§ DATA SUPPLIED
import Mathlib

/-!
# TropicalLinks / InductiveStep — homogeneous representatives of every large degree

Route `ResolutionOfSingularities/TropicalLinks`, crux `InductiveStep` (stmt-ResolutionOfSingularities-17233),
line `split`, brick GG, in support of the geometric producer `stub_valuativeCharts`.

For a field `k`, a commutative `k`-algebra `K` and elements `y₀, …, yₙ ∈ K` with `y_h = 1` (the
coordinates `y_j = X_j / X_h` of the `h`-th affine chart of a projective variety in `ℙⁿ`), the chart
ring is `𝒞_h = k[y₀, …, yₙ] = Algebra.adjoin k (Set.range y) ⊆ K`, and a homogeneous form `F` of
degree `d` restricts to the chart as `F(y) = F / X_h ^ d`.

* `tropicalLinks_exists_isHomogeneous_aeval_eq` — **every element `c ∈ 𝒞_h` is the restriction of a
  homogeneous form of every large degree.**  Proof: `𝒞_h` is the range of `MvPolynomial.aeval y`
  (`Algebra.adjoin_range_eq_range_aeval`), so `c = p(y)` for a polynomial `p`; for `d ≥ deg p`
  homogenise `p` by powers of `X_h`, `F := ∑_{i ≤ deg p} X_h ^ (d - i) · p_i` with `p_i` the
  homogeneous component of degree `i`; `F` is homogeneous of degree `d`, and since `y_h = 1` its value
  at `y` is `∑ p_i(y) = p(y) = c` (`MvPolynomial.sum_homogeneousComponent`).

This is the "bounded degree of generators" input (`I_D(d)` generated by forms for `d ≥ d₀`) that the
line uses chart by chart in `stub_valuativeCharts`; no cohomology is involved.
-/

-- single-problem summit: the doubled namespace component `ResolutionOfSingularities` is forced
set_option linter.dupNamespace false

namespace Summit.ResolutionOfSingularities.ResolutionOfSingularities.Theorems

/-- **Homogeneous representatives of every large degree.** For a field `k`, a commutative
`k`-algebra `K`, elements `y : Fin (n + 1) → K` with `y h = 1` and any `c` in the chart ring
`k[y₀, …, yₙ] = Algebra.adjoin k (Set.range y)`, there is a `d₀` such that for every `d ≥ d₀` some
homogeneous `F ∈ k[X₀, …, Xₙ]` of degree exactly `d` evaluates to `c` at `y`: write `c = p(y)`,
take `d₀ = deg p` and `F = ∑_{i ≤ d₀} X_h ^ (d - i) · (homogeneous component of degree i of p)`;
as `y_h = 1`, `F(y) = ∑ p_i(y) = p(y) = c`. [folklore] -/
theorem tropicalLinks_exists_isHomogeneous_aeval_eq :
    ∀ (k : Type) [Field k] (K : Type) [CommRing K] [Algebra k K] (n : ℕ) (y : Fin (n + 1) → K) (h : Fin (n + 1)), y h = 1 → ∀ c ∈ Algebra.adjoin k (Set.range y), ∃ d₀ : ℕ, ∀ d ≥ d₀, ∃ F : MvPolynomial (Fin (n + 1)) k, F.IsHomogeneous d ∧ MvPolynomial.aeval y F = c := by
  intro k _ K _ _ n y h hy c hc
  -- `c = p(y)` for a polynomial `p`
  rw [Algebra.adjoin_range_eq_range_aeval, AlgHom.mem_range] at hc
  obtain ⟨p, rfl⟩ := hc
  refine ⟨p.totalDegree, fun d hd => ?_⟩
  -- homogenise `p` by powers of `X_h` to a form of degree `d ≥ deg p`
  refine ⟨∑ i ∈ Finset.range (p.totalDegree + 1),
    MvPolynomial.X h ^ (d - i) * MvPolynomial.homogeneousComponent i p, ?_, ?_⟩
  · refine MvPolynomial.IsHomogeneous.sum _ _ _ fun i hi => ?_
    have hid : d - i + i = d :=
      Nat.sub_add_cancel ((Nat.lt_succ_iff.mp (Finset.mem_range.mp hi)).trans hd)
    have := (MvPolynomial.isHomogeneous_X_pow h (d - i)).mul
      (MvPolynomial.homogeneousComponent_isHomogeneous i p)
    rwa [hid] at this
  · -- since `y_h = 1`, `F(y) = ∑ p_i(y) = p(y)`
    rw [map_sum]
    have hterm : ∀ i ∈ Finset.range (p.totalDegree + 1), MvPolynomial.aeval y
        (MvPolynomial.X h ^ (d - i) * MvPolynomial.homogeneousComponent i p) =
        MvPolynomial.aeval y (MvPolynomial.homogeneousComponent i p) := by
      intro i _
      rw [map_mul, map_pow, MvPolynomial.aeval_X, hy, one_pow, one_mul]
    rw [Finset.sum_congr rfl hterm, ← map_sum, MvPolynomial.sum_homogeneousComponent]

end Summit.ResolutionOfSingularities.ResolutionOfSingularities.Theorems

§ WHAT THIS TASK INVOLVES
Scan the listing above, and wherever a line holds the string "Finset", copy that line.

§ OUTPUT OF THE EXERCISE
  refine ⟨∑ i ∈ Finset.range (p.totalDegree + 1),
      Nat.sub_add_cancel ((Nat.lt_succ_iff.mp (Finset.mem_range.mp hi)).trans hd)
    have hterm : ∀ i ∈ Finset.range (p.totalDegree + 1), MvPolynomial.aeval y
    rw [Finset.sum_congr rfl hterm, ← map_sum, MvPolynomial.sum_homogeneousComponent]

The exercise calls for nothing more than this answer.